Ugo Rondinone: the world just makes me laugh Centers on Rondinone’s Acclaimed Sculpture Series vocabulary of solitude

Press Preview: Tuesday, June 27, 2017 at 10 a.m.



(Berkeley, CA) May 23, 2017—This summer, the UC Berkeley Art Museum and Pacific Film Archive (BAMPFA) presents a major exhibition of work by Ugo Rondinone, marking the artist’s first solo exhibition in the Bay Area. Ugo Rondinone: the world just makes me laugh showcases some of Rondinone’s most celebrated and iconic works, which capture the artist’s distinctive blend of colorful whimsy and melancholic undertones.
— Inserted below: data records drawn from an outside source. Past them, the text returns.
import Literature.RingTheory.FormalGroups.FormalOModuleBudDifference
import HarnessLib

/-!
# Buds of formal `𝒪`-module laws, VIII: adding a Drinfeld cocycle to an `m`-bud gives an `m`-bud
# ([Lazard 1955] §II Lemme 2–3; [Drinfeld 1974] §1, proof of Prop. 1.4)

Topic `Literature/RingTheory/FormalGroups`; namespace `Literature.RingTheory.FormalGroups`.  One plumbing definition
(`lazardSeries m`, Lazard's `C_m(X₀,X₁)` as a power series) + fully proved theorems; no named fact, no instance, no notation, no
`sorry`.  Cell `hodgecm-mathlib`, P6 «MOD programme», sub-line P6d (power-series layer for `stub_L4B3cO`).

* `lazardSeries m = Σ_{j ≤ m} c_{m,j} X₀^j X₁^{m−j}`; `le_order_lazardSeries`, `degCoeff_smul_lazardSeries`.
* `IsOModuleBud.add_cocycle` — if `(F, ρ)` is an `m`-bud (`m ≥ 2`) over an `𝒪`-algebra `B` and `(c, δ)` is a Drinfeld
  cocycle of degree `m` with values in `B`, then `(F + c·C_m(X₀,X₁), ρ_a + δ_a·X^m)` is an `m`-bud: the degree-`m` coefficients
  of the five variations vanish by the bud relations (★ `IsDrinfeldCocycle.isBudRelation`, ★ `coeff_assocVar`, …), so the
  variations are `≡ 0 (mod deg m+1)` and the variation lemma applies.  This is the converse half of «two buds differ by a cocycle»,
  used to CORRECT a lift.
-/

noncomputable section

namespace Literature.RingTheory.FormalGroups

open MvPowerSeries (HasSubst subst X order coeff)
open Finset Finsupp

universe u v

variable {𝒪 : Type u} [CommRing 𝒪] {B : Type v} [CommRing B] [Algebra 𝒪 B]

/-! ## §1 Lazard's polynomial as a power series -/

variable (B) in
/-- **Lazard's `C_m(X₀,X₁)`** as a two-variable power series: `Σ_{j ≤ m} c_{m,j} · X₀^j X₁^{m−j}`. [cite: Lazard1955, §II Lemme 3] -/
def lazardSeries (m : ℕ) : MvPowerSeries (Fin 2) B :=
  ∑ j ∈ range (m + 1), MvPowerSeries.C (cocycleCoeff m j : B) * ((X 0 : MvPowerSeries (Fin 2) B) ^ j * X 1 ^ (m - j))

/-- `C_m(X₀,X₁)` is homogeneous of degree `m`: order `≥ m`. [cite: Lazard1955, §II Lemme 3] -/
theorem le_order_lazardSeries (m : ℕ) : (m : ℕ∞) ≤ (lazardSeries B m).order := by
  refine natCast_le_order_sum _ fun j hj => natCast_le_order_mul_left _ ?_
  have hX : ∀ s : Fin 2, MvPowerSeries.constantCoeff (X s : MvPowerSeries (Fin 2) B) = 0 := fun s =>
    MvPowerSeries.constantCoeff_X s
  have h := natCast_add_le_order_mul (natCast_le_order_pow (hX 0) j) (natCast_le_order_pow (hX 1) (m - j))
  rwa [Nat.add_sub_cancel' (Finset.mem_range_succ_iff.1 hj)] at h

/-- The degree-`m` coefficients of `c · C_m(X₀,X₁)` are `c_{m,j} · c`. [cite: Lazard1955, §II Lemme 3] -/
theorem degCoeff_smul_lazardSeries (m : ℕ) (c : B) (j : ℕ) : degCoeff m (c • lazardSeries B m) j = cocycleCoeff m j • c := by
  rcases Nat.lt_or_ge m j with hj | hj
  · rw [degCoeff_of_lt _ hj, cocycleCoeff_eq_zero_of_le hj.le, zero_smul]
  · rw [degCoeff_smul, degCoeff_of_le _ hj, lazardSeries, map_sum]
    simp_rw [MvPowerSeries.coeff_C_mul, coeff_X_pow_mul_X_pow_fin_two]
    rw [Finset.sum_eq_single j]
    · rw [if_pos ⟨rfl, rfl⟩, nsmul_eq_mul]; ring
    · intro j' hj' hne
      rw [if_neg, mul_zero]
      rintro ⟨h1, -⟩; exact hne h1
    · intro h; exact absurd (Finset.mem_range_succ_iff.2 hj) h

/-- `δ·X^m` has order `≥ m`. [folklore] -/
private theorem le_order_smul_X_pow (δ : B) (m : ℕ) : (m : ℕ∞) ≤ MvPowerSeries.order (δ • (PowerSeries.X : PowerSeries B) ^ m) :=
  le_trans (natCast_le_order_pow (by change PowerSeries.constantCoeff PowerSeries.X = 0; simp) m) MvPowerSeries.le_order_smul

/-- `[X^m] (δ·X^m) = δ`. [folklore] -/
private theorem coeff_smul_X_pow_self (δ : B) (m : ℕ) : PowerSeries.coeff m (δ • (PowerSeries.X : PowerSeries B) ^ m) = δ := by
  simp

/-! ## §2 Adding a cocycle -/

section AddCocycle

variable {m : ℕ} {F : MvPowerSeries (Fin 2) B} {ρ : 𝒪 → PowerSeries B}

/-- In an `𝒪`-algebra: `(a • x : B) = algebraMap a * x`, with powers. [folklore] -/
private theorem smul_eq_algebraMap_mul' (a : 𝒪) (x : B) : a • x = algebraMap 𝒪 B a * x := Algebra.smul_def a x

/-- **Adding a Drinfeld cocycle to an `m`-bud gives an `m`-bud** (`m ≥ 2`). [cite: Lazard1955, §II Lemme 3]
[cite: Drinfeld1974, §1 Prop. 1.4 (proof)] -/
theorem IsOModuleBud.add_cocycle (hm : 2 ≤ m) (h : IsOModuleBud 𝒪 m F ρ) {c : B} {δ : 𝒪 → B}
    (hc : IsDrinfeldCocycle m c δ) :
    IsOModuleBud 𝒪 m (F + c • lazardSeries B m) (fun a => ρ a + δ a • (PowerSeries.X : PowerSeries B) ^ m) := by
  set Γ : MvPowerSeries (Fin 2) B := c • lazardSeries B m with hΓdef
  have hΓ : (m : ℕ∞) ≤ Γ.order := le_trans (le_order_lazardSeries m) MvPowerSeries.le_order_smul
  have hθ : ∀ a, (m : ℕ∞) ≤ MvPowerSeries.order (δ a • (PowerSeries.X : PowerSeries B) ^ m) := fun a => le_order_smul_X_pow _ _
  have hγ : ∀ j, degCoeff m Γ j = cocycleCoeff m j • c := degCoeff_smul_lazardSeries m c
  have hd : ∀ a, PowerSeries.coeff m (δ a • (PowerSeries.X : PowerSeries B) ^ m) = δ a := fun a => coeff_smul_X_pow_self _ _
  have rel := hc.isBudRelation (𝒪 := 𝒪)
  have hΓ0 : MvPowerSeries.constantCoeff Γ = 0 := by
    have := (natCast_le_order_iff.1 hΓ) 0 (by simp; omega); simpa using this
  have hθ0 : ∀ a, PowerSeries.constantCoeff (δ a • (PowerSeries.X : PowerSeries B) ^ m) = 0 := fun a => by
    simp [zero_pow (by omega : m ≠ 0)]
  -- the five variations vanish modulo degree `m + 1`
  have VA : ((m + 1 : ℕ) : ℕ∞) ≤ (assocVar Γ).order := by
    refine natCast_succ_le_order (le_order_assocVar hΓ) fun d hdeg => ?_
    have hd3 : d = single 0 (d 0) + single 1 (d 1) + single 2 (d 2) := by ext i; fin_cases i <;> simp
    have hsum : d 0 + d 1 + d 2 = m := by
      rw [degree_eq_sum, Fin.sum_univ_three] at hdeg; exact hdeg
    rw [hd3, coeff_assocVar hΓ hsum]
    simp only [hγ]
    have hr := rel.cocycle.cocycle (d 0) (d 1) (d 2) hsum
    simp only [nsmul_eq_mul] at hr ⊢
    linear_combination -hr
  have VC : ((m + 1 : ℕ) : ℕ∞) ≤ (commDefect Γ).order := by
    refine natCast_succ_le_order (le_order_commDefect hΓ) fun d hdeg => ?_
    have hd2 : d = single 0 (d 0) + single 1 (m - d 0) ∧ d 0 ≤ m := by
      rw [degree_eq_sum, Fin.sum_univ_two] at hdeg
      refine ⟨Finsupp.ext fun i => ?_, by omega⟩
      fin_cases i
      · simp
      · simp; omega
    rw [hd2.1, coeff_commDefect hΓ hd2.2, hγ, hγ, rel.cocycle.symm _ hd2.2, sub_self]
  have VH : ∀ a, ((m + 1 : ℕ) : ℕ∞) ≤ (homVar (algebraMap 𝒪 B a) Γ (δ a • (PowerSeries.X : PowerSeries B) ^ m)).order := by
    intro a
    refine natCast_succ_le_order (le_order_homVar hΓ (hθ a) _) fun d hdeg => ?_
    have hd2 : d = single 0 (d 0) + single 1 (m - d 0) ∧ d 0 ≤ m := by
      rw [degree_eq_sum, Fin.sum_univ_two] at hdeg
      refine ⟨Finsupp.ext fun i => ?_, by omega⟩
      fin_cases i
      · simp
      · simp; omega
    rw [hd2.1, coeff_homVar hΓ (hθ a) _ hd2.2, hd, hγ]
    rcases Nat.eq_zero_or_pos (d 0) with h0 | h0
    · rw [h0, cocycleCoeff_zero_right, zero_smul, mul_zero, add_zero, if_pos rfl, if_neg (by omega), Nat.choose_zero_right]
      simp
    rcases hd2.2.eq_or_lt with hmm | hlt
    · rw [hmm, cocycleCoeff_eq_zero_of_le le_rfl, zero_smul, mul_zero, add_zero, if_neg (by omega), if_pos rfl,
        Nat.choose_self]; simp
    · have hr := rel.hom a (d 0) h0 hlt
      rw [if_neg h0.ne', if_neg hlt.ne, sub_zero, sub_zero, ← nsmul_eq_mul, ← map_pow, ← map_sub, ← smul_eq_algebraMap_mul']
      exact hr
  have VAdd : ∀ a b, ((m + 1 : ℕ) : ℕ∞) ≤ MvPowerSeries.order (addVar (algebraMap 𝒪 B a) (algebraMap 𝒪 B b) Γ
      (δ a • (PowerSeries.X : PowerSeries B) ^ m) (δ b • PowerSeries.X ^ m) (δ (a + b) • PowerSeries.X ^ m)) := by
    intro a b
    refine natCast_succ_le_order (le_order_addVar hΓ (hθ a) (hθ b) (hθ (a + b)) _ _) fun d hdeg => ?_
    have hd1 : d = single () m := by
      rw [degree_eq_sum, Fintype.sum_unique] at hdeg
      exact Finsupp.ext fun u => by obtain ⟨⟩ := u; simpa using hdeg
    rw [hd1, ← PowerSeries.coeff_def (s := single () m) (n := m) (by simp), coeff_addVar hΓ, hd, hd, hd, rel.add a b, sub_eq_zero]
    refine Finset.sum_congr rfl fun j _ => ?_
    rw [hγ, smul_eq_algebraMap_mul', map_mul, map_pow, map_pow]
  have VMul : ∀ a b, ((m + 1 : ℕ) : ℕ∞) ≤ MvPowerSeries.order (mulVar (algebraMap 𝒪 B a) (algebraMap 𝒪 B b)
      (δ a • (PowerSeries.X : PowerSeries B) ^ m) (δ b • PowerSeries.X ^ m) (δ (a * b) • PowerSeries.X ^ m)) := by
    intro a b
    refine natCast_succ_le_order (le_order_mulVar (hθ a) (hθ b) (hθ (a * b)) _ _) fun d hdeg => ?_
    have hd1 : d = single () m := by
      rw [degree_eq_sum, Fintype.sum_unique] at hdeg
      exact Finsupp.ext fun u => by obtain ⟨⟩ := u; simpa using hdeg
    rw [hd1, ← PowerSeries.coeff_def (s := single () m) (n := m) (by simp), coeff_mulVar _ _ (hθ a), hd, hd, hd, rel.mul a b,
      ← map_pow, ← smul_eq_algebraMap_mul', ← smul_eq_algebraMap_mul', add_comm, add_sub_cancel_right, sub_self]
  -- assemble
  refine
    { constantCoeff_F := by rw [map_add, h.constantCoeff_F, hΓ0, add_zero]
      two_le_order_F := by
        have e : F + Γ - X 0 - X 1 = (F - X 0 - X 1) + Γ := by ring
        rw [e]; exact natCast_le_order_add h.two_le_order_F (natCast_le_order_of_le hΓ hm)
      constantCoeff_ρ := fun a => by rw [map_add, h.constantCoeff_ρ, hθ0, add_zero]
      coeff_one_ρ := fun a => by
        rw [map_add, h.coeff_one_ρ, map_smul, PowerSeries.coeff_X_pow, if_neg (by omega), smul_zero, add_zero]
      assoc := ?_, comm := ?_, hom := fun a => ?_, add := fun a b => ?_, mul := fun a b => ?_, one := ?_, zero := ?_ }
  · have V := le_order_assocDefect_add_sub h.constantCoeff_F h.two_le_order_F hm hΓ
    have e : assocDefect (F + Γ) = (assocDefect (F + Γ) - assocDefect F - assocVar Γ) + assocDefect F + assocVar Γ := by ring
    rw [e]; exact natCast_le_order_add (natCast_le_order_add V h.assoc) VA
  · rw [commDefect_add]; exact natCast_le_order_add h.comm VC
  · have V := le_order_homDefect_add_sub h.constantCoeff_F h.two_le_order_F (h.constantCoeff_ρ a) (h.two_le_order_ρ a) hm hΓ
      (hθ a)
    have e : homDefect (F + Γ) (ρ a + δ a • PowerSeries.X ^ m) =
        (homDefect (F + Γ) (ρ a + δ a • PowerSeries.X ^ m) - homDefect F (ρ a) -
          homVar (algebraMap 𝒪 B a) Γ (δ a • PowerSeries.X ^ m)) + homDefect F (ρ a) +
          homVar (algebraMap 𝒪 B a) Γ (δ a • PowerSeries.X ^ m) := by ring
    rw [e]; exact natCast_le_order_add (natCast_le_order_add V (h.hom a)) (VH a)
  · have V := le_order_addDefect_add_sub (φab := ρ (a + b)) (θab := δ (a + b) • (PowerSeries.X : PowerSeries B) ^ m)
      h.two_le_order_F (h.constantCoeff_ρ a) (h.constantCoeff_ρ b) (h.two_le_order_ρ a) (h.two_le_order_ρ b) hm hΓ (hθ a) (hθ b)
    set D' := addDefect (F + Γ) (ρ a + δ a • PowerSeries.X ^ m) (ρ b + δ b • PowerSeries.X ^ m)
      (ρ (a + b) + δ (a + b) • (PowerSeries.X : PowerSeries B) ^ m) with hD'
    set D := addDefect F (ρ a) (ρ b) (ρ (a + b)) with hD
    set V' := addVar (algebraMap 𝒪 B a) (algebraMap 𝒪 B b) Γ (δ a • PowerSeries.X ^ m) (δ b • PowerSeries.X ^ m)
      (δ (a + b) • (PowerSeries.X : PowerSeries B) ^ m) with hV'
    have e : D' = (D' - D - V') + D + V' := by ring
    rw [e]
    exact natCast_le_order_add (natCast_le_order_add V (h.add a b)) (VAdd a b)
  · have V := le_order_mulDefect_add_sub (φab := ρ (a * b)) (θab := δ (a * b) • (PowerSeries.X : PowerSeries B) ^ m)
      (h.constantCoeff_ρ b) (h.two_le_order_ρ a) (h.two_le_order_ρ b) hm (hθ a) (hθ b)
    set D' := mulDefect (ρ a + δ a • (PowerSeries.X : PowerSeries B) ^ m) (ρ b + δ b • PowerSeries.X ^ m)
      (ρ (a * b) + δ (a * b) • PowerSeries.X ^ m) with hD'
    set D := mulDefect (ρ a) (ρ b) (ρ (a * b)) with hD
    set V' := mulVar (algebraMap 𝒪 B a) (algebraMap 𝒪 B b) (δ a • (PowerSeries.X : PowerSeries B) ^ m)
      (δ b • PowerSeries.X ^ m) (δ (a * b) • PowerSeries.X ^ m) with hV'
    have e : D' = (D' - D - V') + D + V' := by ring
    rw [e]
    exact natCast_le_order_add (natCast_le_order_add V (h.mul a b)) (VMul a b)
  · simp only [hc.apply_one, zero_smul, add_zero]; exact h.one
  · simp only [hc.apply_zero, zero_smul, add_zero]; exact h.zero

end AddCocycle

end Literature.RingTheory.FormalGroups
The exhibition centers on an immersive, gallery-wide installation consisting of forty-five life-size sculptures of festively attired clowns.


On view from June 28 through August 27, the exhibition features multiple works that highlight Rondinone’s interest in the visual iconography of childhood, including four pairs of clown shoes, a series of eight rainbow “sun paintings,” a massive lightbulb sculpted from wax, and excerpts from a fictional diary that the artist maintained in 1998. Ugo Rondinone: the world just makes me laugh also features a new collage installation created specifically for the exhibition, comprising thousands of children’s drawings of rainbows—including several hundred drawings contributed by Bay Area children during school trips and family workshops at BAMPFA.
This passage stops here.